Directions for this task: What you produce should be every line from the data that includes "Fourier".

Records:
++++++

import Mathlib
import Literature.Probability.LatticeModels.ThermodynamicLimit
import Literature.Probability.LatticeModels.SharpnessProofs
import Summits.CriticalPhenomena.Ising3DConformalLimit.Theorems.PrecisionLaplacianDirectCorrelationStableTailRieszGaussianAux
import Summits.CriticalPhenomena.Ising3DConformalLimit.Theorems.PrecisionLaplacianDirectCorrelationStableTailRieszGaussianAux2
import Summits.CriticalPhenomena.Ising3DConformalLimit.Theorems.PrecisionLaplacianDirectCorrelationStableTailRieszGaussianAux3
import Summits.CriticalPhenomena.Ising3DConformalLimit.Theorems.PrecisionLaplacianDirectCorrelationStableTailRieszGaussianAux4
import HarnessLib

/-!
# Stub `stub_rieszGaussian` of line `diffusive-branch-is-nonsaturation`
(crux `PrecisionLaplacian.DirectCorrelationStableTail`, item stmt-CriticalPhenomena-4799)

**The Riesz–Gaussian oscillatory integral.**  For `1 < α < 2`, `t > 0`, `k ∈ ℝ³ ∖ {0}` and
`φ_{t,k}(w) = e^{-t|w|₂²} cos(k·w)`, let

  `D(u) = ∫_{ℝ³} |v|₂^{α-3} (φ_{t,k}(v) − φ_{t,k}(v+u)) dv`

(the Gaussian-regularised Fourier transform of the Riesz kernel `|v|₂^{α-3}`; `ℝ³ = Fin 3 → ℝ`
with the product Lebesgue measure).  We prove: there is `C_α > 0` depending on `α` only, for
`k ≠ 0` a bound `B = B(α,k)`, and for every `ε > 0` a threshold `t₀ ∈ (0,1]` such that for
`0 < t < t₀`

* (a) `|D(u) − C_α|k|₂^{-α}(1 − cos k·u)| ≤ ε` uniformly on the window `|u|₂ ≤ t^{-1/4}`;
* (b) `|D(u) − C_α|k|₂^{-α}(1 − cos k·u)| ≤ ε|u|₂²` for `|u|₂ ≤ 1` (second order at `u = 0`);
* (c) `|D(u)| ≤ B` for all `u`.

Proof (files `…RieszGaussianAux`, `…Aux2`, `…Aux3`, `…Aux4`).  With `β = (3−α)/2 ∈ (1/2, 1)`:
1. *Subordination* `|v|₂^{α-3} = Γ(β)⁻¹∫_0^∞ s^{β-1}e^{-s|v|²}ds`, Fubini, and the Gaussian
   integral with a linear phase give `D(u) = κ ∫_0^∞ w_t(s)(1 − e^{-A_s}cos B_s) ds`,
   `κ = π^{3/2}/Γ(β)`, `w_t(s) = s^{β-1}(s+t)^{-3/2}e^{-|k|²/(4(s+t))}`, `A_s = (st/(s+t))|u|²`,
   `B_s = (s/(s+t))k·u` (`stub_rieszGaussian_auxRepresentation`).
2. `C_α := κ ∫_0^∞ s^{β-1}s^{-3/2}e^{-1/(4s)} ds > 0`; the substitution `s ↦ |k|²s` gives
   `κ ∫ w_0 = C_α |k|₂^{-α}` (`rieszG_w0_scaling`, exponent `β − 3/2 = −α/2`).
3. `0 ≤ w_t ≤ min(L s^{β-1}, s^{β-5/2})`, an integrable dominator independent of `t`; hence (c)
   with `B = 2κ∫(dominator)`, and `∫ w_t → ∫ w_0` (`t → 0⁺`) by dominated convergence (`…Aux2`).
4. The error `D(u) − κW₀(1 − cos θ)` (`θ = k·u`) equals
   `κ∫w_t[(cos θ − cos B_s) + (1 − e^{-A_s})cos B_s] + κ(∫w_t − W₀)(1 − cos θ)`; the bounds
   `|1 − e^{-A_s}| ≤ t|u|²`, `|cos θ − cos B_s| ≤ min(2, (t/(s+t))|θ|, (t/(s+t))θ²)`, a split at
   `s = σ` using the small mass `∫_0^σ L s^{β-1} = Lσ^β/β` (`…Aux3`), and the window algebra
   `|u|₂ ≤ t^{-1/4} ⟹ t|u|² ≤ √t, t|θ| ≤ |k|√t` (`…Aux4`) give (a) and (b) for `t` small.

This is the Fourier transform of the Riesz potential (E. M. Stein, *Singular Integrals and
Differentiability Properties of Functions* (1970), Ch. V §1, Lemma 1:
`(|x|^{α-n})^∧ = c_{n,α}|ξ|^{-α}`), in a Gaussian-regularised quantitative form; all steps are
folklore.  In the line this identifies the scaling limit of the critical Ising direct correlation
function with the isotropic `α`-stable symbol `c'|k|^α` (consumed verbatim by
`stub_symbolIdentification`).
-/

noncomputable section

namespace Summit.CriticalPhenomena.Ising3DConformalLimit.Cruxes.DirectCorrelationStableTail.DiffusiveBranchIsNonsaturation

open MeasureTheory Filter Topology Set
open scoped BigOperators
open Literature.Probability.LatticeModels

/-- **Stub `stub_rieszGaussian`** (line `diffusive-branch-is-nonsaturation`, crux
stmt-CriticalPhenomena-4799): the Gaussian-regularised Fourier transform of the Riesz kernel
`|v|₂^{α-3}` on `ℝ³`, `1 < α < 2`.  There is `C_α > 0` (depending on `α` only) such that for `k ≠ 0`
there is `B ≥ 0`, and for every `ε > 0` a `t₀ > 0`, such that for `0 < t < t₀` the integral
`D(u) = ∫ |v|₂^{α-3}(e^{-t|v|²}cos(k·v) − e^{-t|v+u|²}cos(k·(v+u))) dv` satisfies
(a) `|D(u) − C_α|k|₂^{-α}(1 − cos k·u)| ≤ ε` for `|u|₂ ≤ t^{-1/4}`,
(b) `|D(u) − C_α|k|₂^{-α}(1 − cos k·u)| ≤ ε|u|₂²` for `|u|₂ ≤ 1`, and (c) `|D(u)| ≤ B` for all `u`.
[folklore] -/
theorem stub_rieszGaussian :
    ∀ α : ℝ, 1 < α → α < 2 → ∃ Cα : ℝ, 0 < Cα ∧ ∀ k : Fin 3 → ℝ, k ≠ 0 → ∃ B : ℝ, 0 ≤ B ∧
      ∀ ε : ℝ, 0 < ε → ∃ t₀ : ℝ, 0 < t₀ ∧ ∀ t : ℝ, 0 < t → t < t₀ → ∀ D : (Fin 3 → ℝ) → ℝ,
        (∀ u, D u = ∫ v : Fin 3 → ℝ, Real.sqrt (∑ i, v i ^ 2) ^ (α - 3) *
          (Real.exp (-(t * ∑ i, v i ^ 2)) * Real.cos (∑ i, k i * v i) -
            Real.exp (-(t * ∑ i, (v i + u i) ^ 2)) * Real.cos (∑ i, k i * (v i + u i)))) →
        (∀ u : Fin 3 → ℝ, Real.sqrt (∑ i, u i ^ 2) ≤ t ^ (-(1 / 4 : ℝ)) →
          |D u - Cα * Real.sqrt (∑ i, k i ^ 2) ^ (-α) * (1 - Real.cos (∑ i, k i * u i))| ≤ ε) ∧
        (∀ u : Fin 3 → ℝ, Real.sqrt (∑ i, u i ^ 2) ≤ 1 →
          |D u - Cα * Real.sqrt (∑ i, k i ^ 2) ^ (-α) * (1 - Real.cos (∑ i, k i * u i))| ≤
            ε * ∑ i, u i ^ 2) ∧
        (∀ u : Fin 3 → ℝ, |D u| ≤ B) := by
  intro α hα1 hα2
  obtain ⟨β, hβ⟩ : ∃ β : ℝ, β = (3 - α) / 2 := ⟨_, rfl⟩
  have hβ0 : 0 < β := by rw [hβ]; linarith
  have hβ1 : β < 3 / 2 := by rw [hβ]; linarith
  have hβh : 1 / 2 ≤ β := by rw [hβ]; linarith
  -- the universal constant `C_α = κ c₀`
  set c₀ : ℝ := ∫ s in Ioi (0 : ℝ), s ^ (β - 1) * s ^ (-(3 / 2 : ℝ)) * Real.exp (-1 / (4 * s))
    with hc₀
  have hc₀pos : 0 < c₀ := rieszG_w0_pos hβ0 hβ1 one_pos
  set κ : ℝ := Real.pi ^ (3 / 2 : ℝ) / Real.Gamma β with hκ
  have hκpos : 0 < κ := div_pos (Real.rpow_pos_of_pos Real.pi_pos _) (Real.Gamma_pos_of_pos hβ0)
  refine ⟨κ * c₀, mul_pos hκpos hc₀pos, ?_⟩
  intro k hk
  set q : ℝ := ∑ i, k i ^ 2 with hq
  have hqpos : 0 < q := by
    rcases Function.ne_iff.1 hk with ⟨i, hi⟩
    calc (0 : ℝ) < k i ^ 2 := by
          have : k i ≠ 0 := hi
          positivity
      _ ≤ ∑ j, k j ^ 2 := Finset.single_le_sum (fun j _ => sq_nonneg (k j)) (Finset.mem_univ i)
  obtain ⟨L, hL0, hL⟩ := rieszG_profile_bound hqpos
  set Wbar : ℝ := ∫ s in Ioi (0 : ℝ), min (L * s ^ (β - 1)) (s ^ (β - 1) * s ^ (-(3 / 2 : ℝ)))
    with hWbar
  have hWbar0 : 0 ≤ Wbar := by
    refine setIntegral_nonneg measurableSet_Ioi fun s hs => ?_
    have hs' : (0 : ℝ) < s := hs
    exact le_min (mul_nonneg hL0.le (Real.rpow_nonneg hs'.le _))
      (mul_nonneg (Real.rpow_nonneg hs'.le _) (Real.rpow_nonneg hs'.le _))
  refine ⟨2 * κ * Wbar, by positivity, ?_⟩
  intro ε hε
  -- `W₀ = ∫ w_0` and the identification `κ W₀ = C_α |k|^{-α}`
  set W₀ : ℝ := ∫ s in Ioi (0 : ℝ), s ^ (β - 1) * s ^ (-(3 / 2 : ℝ)) * Real.exp (-q / (4 * s))
    with hW₀
  have hΛ : κ * c₀ * Real.sqrt q ^ (-α) = κ * W₀ := by
    rw [hW₀, rieszG_w0_scaling hqpos, Real.sqrt_eq_rpow, ← Real.rpow_mul hqpos.le,
      show 1 / 2 * -α = β - 3 / 2 by rw [hβ]; ring]
    ring
  -- choice of the cut-off `σ`
  have hM : 0 < κ * L / β * (2 + q) := by positivity
  obtain ⟨σ, hσ0, hσ1, hσβ⟩ := rieszG_choose_sigma hM (by positivity : 0 < ε / 3) hβh
  -- choice of `t₁` from dominated convergence
  have hδ₂ : 0 < ε / (3 * κ * (2 + q)) := by positivity
  obtain ⟨t₁, ht₁, hclose⟩ := rieszG_eventually_close (rieszG_w_tendsto hβ0 hβ1 hqpos) hδ₂
  -- the threshold
  set τ : ℝ := ε * σ / (3 * κ * (Wbar + 1) * (Real.sqrt q + 1) ^ 2) with hτ
  have hτ0 : 0 < τ := by positivity
  refine ⟨min 1 (min t₁ (τ ^ 2)), lt_min one_pos (lt_min ht₁ (by positivity)), ?_⟩
  intro t ht htt₀ D hD
  have ht1 : t < 1 := lt_of_lt_of_le htt₀ (min_le_left _ _)
  have htt₁ : t < t₁ := lt_of_lt_of_le htt₀ ((min_le_right _ _).trans (min_le_left _ _))
  have htτ : Real.sqrt t ≤ τ := by
    have : t < τ ^ 2 := lt_of_lt_of_le htt₀ ((min_le_right _ _).trans (min_le_right _ _))
    rw [show τ = Real.sqrt (τ ^ 2) from (Real.sqrt_sq hτ0.le).symm]
    exact Real.sqrt_le_sqrt this.le
  have htτ' : t ≤ τ := by
    refine le_trans ?_ htτ
    have hst1 : Real.sqrt t ≤ 1 := Real.sqrt_le_one.mpr ht1.le
    calc t = Real.sqrt t * Real.sqrt t := (Real.mul_self_sqrt ht.le).symm
      _ ≤ Real.sqrt t * 1 := mul_le_mul_of_nonneg_left hst1 (Real.sqrt_nonneg t)
      _ = Real.sqrt t := mul_one _
  -- the weight `w_t`, its integral and the representation of `D`
  have hWt := rieszG_w_integral_le hβ0 hβ1 hqpos.le hL0.le hL ht.le
  have hw0 : ∀ s : ℝ, 0 < s →
      0 ≤ s ^ (β - 1) * (s + t) ^ (-(3 / 2 : ℝ)) * Real.exp (-q / (4 * (s + t))) := fun s hs =>
    (rieszG_w_le (β := β) hqpos.le hL ht.le hs).1
  have hwL : ∀ s : ℝ, 0 < s →
      s ^ (β - 1) * (s + t) ^ (-(3 / 2 : ℝ)) * Real.exp (-q / (4 * (s + t))) ≤ L * s ^ (β - 1) :=
    fun s hs => (rieszG_w_le (β := β) hqpos.le hL ht.le hs).2.trans (min_le_left _ _)
  have hdW : |(∫ s in Ioi (0 : ℝ), s ^ (β - 1) * (s + t) ^ (-(3 / 2 : ℝ)) *
      Real.exp (-q / (4 * (s + t)))) - W₀| ≤ ε / (3 * κ * (2 + q)) := hclose t ht htt₁
  have hrepr : ∀ u : Fin 3 → ℝ, D u = κ * ∫ s in Ioi (0 : ℝ),
      s ^ (β - 1) * (s + t) ^ (-(3 / 2 : ℝ)) * Real.exp (-q / (4 * (s + t))) *
        (1 - Real.exp (-(s * t / (s + t) * ∑ i, u i ^ 2)) *
          Real.cos (s / (s + t) * ∑ i, k i * u i)) := by
    intro u
    rw [hD u, stub_rieszGaussian_auxRepresentation α hα1 hα2 k u t ht, ← hβ]
  have hCS : ∀ u : Fin 3 → ℝ, (∑ i, k i * u i) ^ 2 ≤ q * ∑ i, u i ^ 2 := fun u =>
    Finset.sum_mul_sq_le_sq_mul_sq _ _ _
  refine ⟨?_, ?_, ?_⟩
  · -- (a) uniform convergence on the window `|u|₂ ≤ t^{-1/4}`
    intro u hu
    have hρ : 0 ≤ ∑ i, u i ^ 2 := Finset.sum_nonneg fun i _ => sq_nonneg _
    obtain ⟨h2, h1⟩ := rieszG_window ht ht1.le hρ hqpos.le hu (hCS u)
    have core := rieszG_error_core (W₀ := W₀) (θ := ∑ i, k i * u i) hβ0 hWt.1 hw0 hwL hWt.2 ht hρ
      hσ0 zero_le_two (abs_nonneg _) (fun m _ _ => rieszG_cos_sub_cos_le_two _ m)
      (fun m _ hm1 => rieszG_cos_sub_cos_le_lin hm1)
    have harith := rieszG_arith_a hκpos hL0.le hβ0 hσ0 hσ1 hqpos hWbar0 hε (abs_nonneg _) hσβ hdW
      htτ h1 h2 (θ := ∑ i, k i * u i)
    rw [hrepr u, hΛ, mul_assoc κ W₀ (1 - Real.cos _), ← mul_sub, abs_mul, abs_of_pos hκpos]
    exact (mul_le_mul_of_nonneg_left core hκpos.le).trans harith
  · -- (b) second order at `u = 0`
    intro u hu
    have hρ : 0 ≤ ∑ i, u i ^ 2 := Finset.sum_nonneg fun i _ => sq_nonneg _
    have hθ0 : 0 ≤ (∑ i, k i * u i) ^ 2 := sq_nonneg _
    have core := rieszG_error_core (W₀ := W₀) (θ := ∑ i, k i * u i) hβ0 hWt.1 hw0 hwL hWt.2 ht hρ
      hσ0 hθ0 hθ0
      (fun m hm0 hm1 => (rieszG_cos_sub_cos_le_sq hm0 hm1).trans
        (mul_le_of_le_one_left hθ0 (by linarith)))
      (fun m hm0 hm1 => rieszG_cos_sub_cos_le_sq hm0 hm1)
    have harith := rieszG_arith_b hκpos hL0.le hβ0 hσ0 hσ1 hqpos hWbar0 hε (abs_nonneg _) ht hρ
      (hCS u) hσβ hdW htτ'
    rw [hrepr u, hΛ, mul_assoc κ W₀ (1 - Real.cos _), ← mul_sub, abs_mul, abs_of_pos hκpos]
    exact (mul_le_mul_of_nonneg_left core hκpos.le).trans harith
  · -- (c) the uniform bound
    intro u
    have hρ : 0 ≤ ∑ i, u i ^ 2 := Finset.sum_nonneg fun i _ => sq_nonneg _
    rw [hrepr u, abs_mul, abs_of_pos hκpos]
    calc κ * _ ≤ κ * (2 * Wbar) :=
          mul_le_mul_of_nonneg_left (rieszG_crude_bound hWt.1 hw0 hWt.2 ht hρ) hκpos.le
      _ = 2 * κ * Wbar := by ring

end Summit.CriticalPhenomena.Ising3DConformalLimit.Cruxes.DirectCorrelationStableTail.DiffusiveBranchIsNonsaturation

end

++++++

Result of the task:
(the Gaussian-regularised Fourier transform of the Riesz kernel `|v|₂^{α-3}`; `ℝ³ = Fin 3 → ℝ`
This is the Fourier transform of the Riesz potential (E. M. Stein, *Singular Integrals and
stmt-CriticalPhenomena-4799): the Gaussian-regularised Fourier transform of the Riesz kernel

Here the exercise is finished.